19 thoughts on “Making a Fruit Mousse Bavarian”

    1. Thanks, Jeff! It was a lot of fun to make. I was pleasantly surprised at how well the fruit mousse flowed around the cake and set up. It unmolded very easily. Honestly I was expecting that I’d need to do at least one more, but this turned out pretty well on the first try!


      – Joe

    1. Interesting idea, Rick. Honestly I’m not sure. Unlike custard, Bavarian cream melts with heat, so my sense is you’d need a fairly hot torch, one that could caramelized the sugar quickly before too much heat penetrated the cream below. You’d probably get a little melting or dripping…but who knows? Up for an experiment? 😉

      – Joe

  1. Yes, very nicely done! Was serving it a chore? I would like to see how that was done before I try one!

    1. Hi Dave! I split it and gave half to a neighbor last night, and that was no problem. It sliced very neatly. Maybe I’ll post a slice if I can get to that this afternoon.

      And thanks!

      – Joe

    2. I added a shot of a slice to the very end of the post. Have a look at your leisure!

      – Joe

    1. Thanks Janet!

      And yes, you need time to simply focus on putting it together. Make a little at a time and it doesn’t seem like a huge chore. Plus you have energy to devote solely to construction.


      – Joe

  2. Divine!! Thanks for this inspiration Joe, I can almost taste it from the pictures alone 🙂 I may try the mousse recipe with some strawberries that we just got.

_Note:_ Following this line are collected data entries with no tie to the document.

import Summits.CriticalPhenomena.PercolationContinuityZ3.Theorems.PercNearOneGluingNoHeavyLowerTailDualBHKMaster
import HarnessLib

/-!
# Dual BHK inequality — the DELETED-TERMINAL rows `TW1({b})` and `TW2°` are corollaries of `BT₀`

Helper file (prover prim-gen-kcluster gen 40; `--supports stmt-CriticalPhenomena-4575`).  No definitions, no named facts, no
sorries.  Vocabulary of `…DualBHKDefs` (universe `U`, random edges `D` with weights `p ∈ [0,1]`, forced edges `F`, support
`E ⊇ D ∪ F`, root `a`; `evT`, `evXi`, `sepEv`, `Kset`).

The INEQ-CLAIMS table (prim-gen-kcluster gen 35 block, row "TW1/TW2", 2026-08-21) records as census-clean CONJECTURES the
"cluster-termwise" strengthenings of the refined row R1 (`t·s_a ≤ u_b·u_c`, = `DualBHK.dualBHK`) in which the separating
factor and one connection factor are computed in the graph with a terminal DELETED:
* `TW1(L)`:  `P_G(a~b~c) · P_{G−L}(C_a meets every N(L)–c path) ≤ P_G(a~b) · P_{G−L}(a~c)`  (`L ∋ b` connected),
* `TW2(L,L′)`: `P_G(a~b~c) · P_{G−L−L′}(C_a separates N(L) from N(L′)) ≤ P_{G−L′}(a~b) · P_{G−L}(a~c)`,
and the gen-37/38 hand-off lists `TW2° := TW2({b},{c})` as still open (kit hunt j132159, 0 violations).

THIS FILE: for SINGLETONS `L = {b}`, `L′ = {c}` both rows are theorems — immediate corollaries of prim-ineq-gen-2's kernel
theorem `BT₀` (`DualBHK.bt0`: `t(M,X) · P(C_a separates M from X) ≤ h(M) · h(X)` for vertex SETS `M, X`).
Proof (one-sided peeling, `diag_step`): condition the two factors that see the star of the deleted terminal `v` on its set
`K` of open neighbours; the other two factors do not see that star.  For `TW1({b})` this turns `P_G(abc)` into
`t_{U∖b}(K,{c})` and `P_G(ab)` into `h_{U∖b}(K)`, and since `C_a` separating ALL support neighbours of `b` from `c` implies
separating `K` from `c` (`sepEv_anti`), each `K`-term is an instance of `BT₀` on `U ∖ b`; summing over `K` with the star
weights gives the row.  `TW2°` = the same twice (peel `c`, then `b`; `b, c` non-adjacent in the support), ending in
`BT₀(K, K′)` on `U ∖ {b,c}`.  The general rows (`|L| ≥ 2`: several glued attachment sets on one side, while the right-hand
connection factor is unglued) are NOT covered and stay conjectures.

* `diag_step` — generic one-sided peeling: if `E₁ ↔ G₁(K)`, `E₃ ↔ G₃(K)` pointwise (`K` = open neighbours of `v`), the
  `Gᵢ(K)` ignore the edges at `v`, and `PrW(G₁ K)·c₂ ≤ PrW(G₃ K)·c₄` for every `K` inside the support neighbourhood of `v`,
  then `PrW E₁ · c₂ ≤ PrW E₃ · c₄`.
* `Kset_erase_of_not_mem` — the open neighbourhood of `v` does not change when a non-neighbour is removed from the universe.
* `tw1_erase` — **TW1({b})**: `t · P_{U∖b}(Sep(N(b), c)) ≤ P(a~b) · P_{U∖b}(a~c)`.
* `tw2_erase` — **TW2°**: `t · P_{U∖{b,c}}(Sep(N(b), N(c))) ≤ P_{U∖c}(a~b) · P_{U∖b}(a~c)` (`bc ∉ E`).
[this work; pattern: VandenbergHaggstromKahn2005 §1 (conditioning on the open star of a vertex)]
-/

namespace Summit.CriticalPhenomena.PercolationContinuityZ3.Theorems

namespace DualBHK

open SimpleGraph Finset Literature.Probability.Percolation.DecisionTree

variable {V : Type*} [DecidableEq V]

/-! ### One-sided peeling -/

section Diag

/-- **One-sided peeling step.**  `D` random edges with weights `p ∈ [0,1]`, `F` forced edges, `E ⊇ D ∪ F` the support, `v`
the peeled vertex of the universe `U`.  If the events `E₁, E₃` translate pointwise (`S ⊆ D`) into events `G₁(K), G₃(K)`
of the open neighbourhood `K = Kset U (S ∪ F) v` which ignore the edges at `v`, and `PrW(G₁ K) · c₂ ≤ PrW(G₃ K) · c₄` for
every `K` inside the support neighbourhood `Kset U E v`, then `PrW E₁ · c₂ ≤ PrW E₃ · c₄` (decompose both masses over the
configuration of the star of `v` and compare termwise). [this work] -/
theorem diag_step {D F E : Finset (Sym2 V)} {p : Sym2 V → ℝ} (hp0 : ∀ e, 0 ≤ p e) (hp1 : ∀ e, p e ≤ 1)
    (hDE : D ⊆ E) (hFE : F ⊆ E) (U : Finset V) (v : V)
    (E₁ E₃ : Set (Finset (Sym2 V))) (c₂ c₄ : ℝ) (G₁ G₃ : Set V → Set (Finset (Sym2 V)))
    (htr₁ : ∀ S, S ⊆ D → (S ∈ E₁ ↔ S ∈ G₁ (Kset U (S ∪ F) v)))
    (htr₃ : ∀ S, S ⊆ D → (S ∈ E₃ ↔ S ∈ G₃ (Kset U (S ∪ F) v)))
    (hloc₁ : ∀ K (T R : Finset (Sym2 V)), (∀ e ∈ T, v ∈ e) → (T ∪ R ∈ G₁ K ↔ R ∈ G₁ K))
    (hloc₃ : ∀ K (T R : Finset (Sym2 V)), (∀ e ∈ T, v ∈ e) → (T ∪ R ∈ G₃ K ↔ R ∈ G₃ K))
    (hle : ∀ K : Set V, K ⊆ Kset U E v → PrW D p (G₁ K) * c₂ ≤ PrW D p (G₃ K) * c₄) :
    PrW D p E₁ * c₂ ≤ PrW D p E₃ * c₄ := by
  -- split `D` into the star `A` of `v` and the rest `B`
  set A : Finset (Sym2 V) := D.filter (fun e => v ∈ e) with hA
  set B : Finset (Sym2 V) := D.filter (fun e => v ∉ e) with hB
  have hAB : Disjoint A B := Finset.disjoint_filter_filter_not D D (fun e => v ∈ e)
  have hDAB : D = A ∪ B := (Finset.filter_union_filter_not_eq (fun e => v ∈ e) D).symm
  have hAv : ∀ T, T ⊆ A → ∀ e ∈ T, v ∈ e := fun T hT e he => (Finset.mem_filter.1 (hT he)).2
  have hBv : ∀ R, R ⊆ B → ∀ e ∈ R, v ∉ e := fun R hR e he => (Finset.mem_filter.1 (hR he)).2
  have hAD' : ∀ T, T ⊆ A → T ⊆ D := fun T hT => hT.trans (Finset.filter_subset _ _)
  -- locality of the translated events: their `D`-mass is their `B`-mass
  have hlocal : ∀ (G : Set V → Set (Finset (Sym2 V))),
      (∀ K (T R : Finset (Sym2 V)), (∀ e ∈ T, v ∈ e) → (T ∪ R ∈ G K ↔ R ∈ G K)) →
      ∀ K, PrW D p (G K) = PrW B p (G K) := by
    intro G hG K
    rw [hDAB]
    exact PrW_local hAB p fun T hT R _ => hG K T R (hAv T hT)
  -- the two `K`-dependent factors as sums over the star configuration
  have hfac : ∀ (Ev : Set (Finset (Sym2 V))) (G : Set V → Set (Finset (Sym2 V))),
      (∀ S, S ⊆ D → (S ∈ Ev ↔ S ∈ G (Kset U (S ∪ F) v))) →
      (∀ K (T R : Finset (Sym2 V)), (∀ e ∈ T, v ∈ e) → (T ∪ R ∈ G K ↔ R ∈ G K)) →
      PrW D p Ev = ∑ T ∈ A.powerset, wtW A p T * PrW B p (G (Kset U (T ∪ F) v)) := by
    intro Ev G htr hG
    rw [hDAB, PrW_union_eq_sum hAB]
    refine Finset.sum_congr rfl fun T hT => ?_
    have hT' := Finset.mem_powerset.1 hT
    rw [PrW_eq_sum_ind]
    congr 1
    refine Finset.sum_congr rfl fun R hR => ?_
    have hR' := Finset.mem_powerset.1 hR
    have hTRD : T ∪ R ⊆ D := by
      rw [hDAB]; exact Finset.union_subset_union hT' hR'
    have hK : Kset U (T ∪ R ∪ F) v = Kset U (T ∪ F) v := Kset_union_of_avoid (hBv R hR')
    have h := htr (T ∪ R) hTRD
    rw [hK, hG _ T R (hAv T hT')] at h
    by_cases hm : T ∪ R ∈ Ev
    · rw [ind_of_mem hm, ind_of_mem (h.1 hm)]
    · rw [ind_of_not_mem hm, ind_of_not_mem (fun h' => hm (h.2 h'))]
  rw [hfac E₁ G₁ htr₁ hloc₁, hfac E₃ G₃ htr₃ hloc₃, Finset.sum_mul, Finset.sum_mul]
  -- termwise comparison
  refine Finset.sum_le_sum fun T hT => ?_
  have hT' := Finset.mem_powerset.1 hT
  have hKT : Kset U (T ∪ F) v ⊆ Kset U E v := Kset_mono (Finset.union_subset ((hAD' T hT').trans hDE) hFE)
  have h := hle _ hKT
  rw [hlocal G₁ hloc₁, hlocal G₃ hloc₃] at h
  rw [mul_assoc, mul_assoc]
  exact mul_le_mul_of_nonneg_left h (wtW_nonneg A hp0 hp1 T)

end Diag

/-! ### The deleted-terminal rows -/

section Deleted

variable {D F E : Finset (Sym2 V)} {p : Sym2 V → ℝ} {a : V}

/-- Removing a non-neighbour `b` of `v` from the universe does not change the open neighbourhood of `v`. [this work] -/
theorem Kset_erase_of_not_mem {U : Finset V} {O : Finset (Sym2 V)} {v b : V} (h : s(v, b) ∉ O) :
    Kset (U.erase b) O v = Kset U O v := by
  ext d
  simp only [mem_Kset, Finset.mem_erase]
  constructor
  · rintro ⟨⟨-, hdU⟩, hne, hO⟩
    exact ⟨hdU, hne, hO⟩
  · rintro ⟨hdU, hne, hO⟩
    refine ⟨⟨?_, hdU⟩, hne, hO⟩
    rintro rfl
    exact h hO

/-- **TW1({b}) — deleted terminal `b`.**  For all `a, b, c ∈ U` with `a ≠ b`, `b ≠ c`:
`P(a~b~c) · P_{U∖b}(C_a meets every N(b)–c support path) ≤ P(a~b) · P_{U∖b}(a~c)`,
where `N(b) = Kset U E b` is the support neighbourhood of `b` and `P_{U∖b}` means the event is computed in the universe
without `b` (edges at `b` invisible).  Corollary of `bt0` by conditioning on the open star of `b`. [this work] -/
theorem tw1_erase (hp0 : ∀ e, 0 ≤ p e) (hp1 : ∀ e, p e ≤ 1) (hDE : D ⊆ E) (hFE : F ⊆ E) (U : Finset V)
    {b c : V} (haU : a ∈ U) (hbU : b ∈ U) (hcU : c ∈ U) (hab : a ≠ b) (hbc : b ≠ c) :
    PrW D p (evT U F a {b} {c}) *
        PrW D p {S : Finset (Sym2 V) | S ∪ F ∈ sepEv (U.erase b) E a (Kset U E b) {c}} ≤
      PrW D p (evXi U F a {b} ∅) * PrW D p (evXi (U.erase b) F a {c} ∅) := by
  have hbb : b ∈ ({b} : Set V) := rfl
  have hbc' : b ∉ ({c} : Set V) := fun h => hbc (Set.mem_singleton_iff.1 h)
  have hbe : b ∉ (∅ : Set V) := fun h => h
  refine diag_step hp0 hp1 hDE hFE U b _ _ _ _
    (fun K => evT (U.erase b) F a (({b} \ {b}) ∪ K) {c})
    (fun K => evXi (U.erase b) F a (({b} \ {b}) ∪ K) ∅)
    (fun S _ => mem_evT_peel_iff_left hbU hab hbb hbc')
    (fun S _ => mem_evXi_peel_hub_iff hbU hab hbb hbe)
    (fun K T R hT => union_mem_evT_erase_iff hT R _ _)
    (fun K T R hT => union_mem_evXi_erase_iff hT R _ _)
    ?_
  intro K hK
  have hKe : (({b} : Set V) \ {b}) ∪ K = K := by
    rw [sdiff_self, Set.bot_eq_empty, Set.empty_union]
  rw [hKe]
  -- `BT₀` on `U ∖ b` with `M = K`, `X = {c}`, and antitonicity of `Sep` in the separated set
  have haU' : a ∈ U.erase b := Finset.mem_erase.2 ⟨hab, haU⟩
  have hKU' : K ⊆ ↑(U.erase b) := fun d hd => by
    rw [Finset.coe_erase]
    exact ⟨(hK hd).1, fun h => (hK hd).2.1 (Set.mem_singleton_iff.1 h)⟩
  have hcU' : ({c} : Set V) ⊆ ↑(U.erase b) := by
    intro x hx
    rw [Set.mem_singleton_iff.1 hx, Finset.coe_erase]
    exact ⟨hcU, fun h => hbc (Set.mem_singleton_iff.1 h).symm⟩
  have h0 := bt0 hp0 hp1 hDE hFE (U.erase b) (M := K) (X := {c}) haU' hKU' hcU'
  have hsep : PrW D p {S : Finset (Sym2 V) | S ∪ F ∈ sepEv (U.erase b) E a (Kset U E b) {c}} ≤
      PrW D p {S : Finset (Sym2 V) | S ∪ F ∈ sepEv (U.erase b) E a K {c}} := by
    refine PrW_mono D hp0 hp1 fun S _ hS => ?_
    rw [Set.mem_setOf_eq] at hS ⊢
    exact sepEv_anti hK (subset_refl _) hS
  exact (mul_le_mul_of_nonneg_left hsep (PrW_nonneg D hp0 hp1 _)).trans h0

/-- **TW2° — both terminals deleted.**  For all `a, b, c ∈ U` with `a ≠ b`, `a ≠ c`, `b ≠ c` and `bc` not a support edge:
`P(a~b~c) · P_{U∖{b,c}}(C_a separates N(b) from N(c) in the support) ≤ P_{U∖c}(a~b) · P_{U∖b}(a~c)`.
Corollary of `bt0` by conditioning on the open stars of `c` and of `b` (two applications of `diag_step`), ending in
`BT₀(K, K′)` on `U ∖ {b,c}` for the two open neighbourhoods.  The hypothesis `bc ∉ E` cannot be dropped: on the triangle
with `p(ab) = p(ac) = ε`, `p(bc) = 1` the left side is `2ε − ε²` (the separating event is sure: `a ∈ N(b) ∩ N(c)`) and the
right side is `ε²`. [this work] -/
theorem tw2_erase (hp0 : ∀ e, 0 ≤ p e) (hp1 : ∀ e, p e ≤ 1) (hDE : D ⊆ E) (hFE : F ⊆ E) (U : Finset V)
    {b c : V} (haU : a ∈ U) (hbU : b ∈ U) (hcU : c ∈ U) (hab : a ≠ b) (hac : a ≠ c) (hbc : b ≠ c)
    (hbcE : s(b, c) ∉ E) :
    PrW D p (evT U F a {b} {c}) *
        PrW D p {S : Finset (Sym2 V) | S ∪ F ∈ sepEv ((U.erase b).erase c) E a (Kset U E b) (Kset U E c)} ≤
      PrW D p (evXi (U.erase c) F a {b} ∅) * PrW D p (evXi (U.erase b) F a {c} ∅) := by
  have hcbE : s(c, b) ∉ E := by rw [Sym2.eq_swap]; exact hbcE
  -- Step A: peel `c` (a hub vertex in factor 1 and in the factor `P_{U∖b}(a~c)`)
  have hcc : c ∈ ({c} : Set V) := rfl
  have hcb : c ∉ ({b} : Set V) := fun h => hbc (Set.mem_singleton_iff.1 h).symm
  have hce : c ∉ (∅ : Set V) := fun h => h
  have hcU1 : c ∈ U.erase b := Finset.mem_erase.2 ⟨hbc.symm, hcU⟩
  have hKc : ∀ S, S ⊆ D → Kset (U.erase b) (S ∪ F) c = Kset U (S ∪ F) c := fun S hS =>
    Kset_erase_of_not_mem fun h => hcbE (Finset.union_subset (hS.trans hDE) hFE h)
  rw [mul_comm (PrW D p (evXi (U.erase c) F a {b} ∅))]
  refine diag_step hp0 hp1 hDE hFE U c _ _ _ _
    (fun K' => evT (U.erase c) F a {b} (({c} \ {c}) ∪ K'))
    (fun K' => evXi ((U.erase b).erase c) F a (({c} \ {c}) ∪ K') ∅)
    (fun S _ => mem_evT_peel_iff hcU hac hcc hcb)
    (fun S hS => by
      have h := mem_evXi_peel_hub_iff (F := F) (S := S) hcU1 hac hcc hce
      rw [hKc S hS] at h
      exact h)
    (fun K T R hT => union_mem_evT_erase_iff hT R _ _)
    (fun K T R hT => union_mem_evXi_erase_iff hT R _ _)
    ?_
  intro K' hK'
  have hKe' : (({c} : Set V) \ {c}) ∪ K' = K' := by
    rw [sdiff_self, Set.bot_eq_empty, Set.empty_union]
  rw [hKe', mul_comm (PrW D p (evXi ((U.erase b).erase c) F a K' ∅))]
  -- Step B: peel `b` (universe `U ∖ c`)
  have hbU1 : b ∈ U.erase c := Finset.mem_erase.2 ⟨hbc, hbU⟩
  have hbb : b ∈ ({b} : Set V) := rfl
  have hbK' : b ∉ K' := fun h => hcbE (hK' h).2.2
  have hbe : b ∉ (∅ : Set V) := fun h => h
  refine diag_step hp0 hp1 hDE hFE (U.erase c) b _ _ _ _
    (fun K => evT ((U.erase c).erase b) F a (({b} \ {b}) ∪ K) K')
    (fun K => evXi ((U.erase c).erase b) F a (({b} \ {b}) ∪ K) ∅)
    (fun S _ => mem_evT_peel_iff_left hbU1 hab hbb hbK')
    (fun S _ => mem_evXi_peel_hub_iff hbU1 hab hbb hbe)
    (fun K T R hT => union_mem_evT_erase_iff hT R _ _)
    (fun K T R hT => union_mem_evXi_erase_iff hT R _ _)
    ?_
  intro K hK
  have hKe : (({b} : Set V) \ {b}) ∪ K = K := by
    rw [sdiff_self, Set.bot_eq_empty, Set.empty_union]
  have hUU : (U.erase c).erase b = (U.erase b).erase c := Finset.erase_right_comm
  rw [hKe, hUU]
  -- `BT₀(K, K′)` on `U ∖ {b,c}`, and antitonicity of `Sep` in both separated sets
  have haU2 : a ∈ (U.erase b).erase c := Finset.mem_erase.2 ⟨hac, Finset.mem_erase.2 ⟨hab, haU⟩⟩
  have hKU2 : K ⊆ ↑((U.erase b).erase c) := fun d hd => by
    have hd' := hK hd
    rw [mem_Kset, Finset.mem_erase] at hd'
    rw [Finset.coe_erase, Finset.coe_erase]
    exact ⟨⟨hd'.1.2, fun h => hd'.2.1 (Set.mem_singleton_iff.1 h)⟩, fun h => hd'.1.1 (Set.mem_singleton_iff.1 h)⟩
  have hKU2' : K' ⊆ ↑((U.erase b).erase c) := fun d hd => by
    have hd' := hK' hd
    rw [Finset.coe_erase, Finset.coe_erase]
    refine ⟨⟨hd'.1, fun h => ?_⟩, fun h => hd'.2.1 (Set.mem_singleton_iff.1 h)⟩
    rw [Set.mem_singleton_iff] at h
    subst h
    exact hcbE hd'.2.2
  have hKb : K ⊆ Kset U E b := fun d hd => by
    have hd' := hK hd
    rw [mem_Kset, Finset.mem_erase] at hd'
    exact ⟨hd'.1.2, hd'.2.1, hd'.2.2⟩
  have h0 := bt0 hp0 hp1 hDE hFE ((U.erase b).erase c) (M := K) (X := K') haU2 hKU2 hKU2'
  have hsep : PrW D p {S : Finset (Sym2 V) |
        S ∪ F ∈ sepEv ((U.erase b).erase c) E a (Kset U E b) (Kset U E c)} ≤
      PrW D p {S : Finset (Sym2 V) | S ∪ F ∈ sepEv ((U.erase b).erase c) E a K K'} := by
    refine PrW_mono D hp0 hp1 fun S _ hS => ?_
    rw [Set.mem_setOf_eq] at hS ⊢
    exact sepEv_anti hKb hK' hS
  exact (mul_le_mul_of_nonneg_left hsep (PrW_nonneg D hp0 hp1 _)).trans h0

end Deleted

end DualBHK

end Summit.CriticalPhenomena.PercolationContinuityZ3.Theorems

    A few questions if I may: when you are preparing the components, can the mousse be done in advance (can you also comment on how to store the mousse)? How about storing the Joconde and the Genoise? Also, why Genoise bottom & Joconde sides (as opposed to all Joconde)? Apologies in advance if these questions have been addressed before, please kindly refer me to the right link. Many thanks in advance.


    1. Hi Claire!

      Unfortunately the mousse can’t be made ahead of time since it sets up before very long and can’t be “un-set” again. The joconde and génoise can simply be stored in the fridge, flat between sheets of parchment or plastic wrap. They can be frozen the same way. I used génoise for the bottom since it’s thicker and more spongy than joconde, but if it’s a pain to make more than one kind of cake (and it is) you can use more joconde or perhaps a small piece of cake you might have hanging around from another project. A little store-bought sponge cake would not be out of bounds! 😉


      – Joe

  3. WOW! That is one amazing piece of pastry…Looks beautiful and droolicious…Thanks Joe.

  4. looks good! i’d be tempted to jazz it up a little though with some textural contrasts like a layer/insert of peach gelee (with gelatine or pectin), some liqueur for the genoise, and maybe even a thin layer of almond paste on top of the genoise.

    1. Thanks, Ascanius! Those are all excellent ideas. Should you try any of them send me a picture!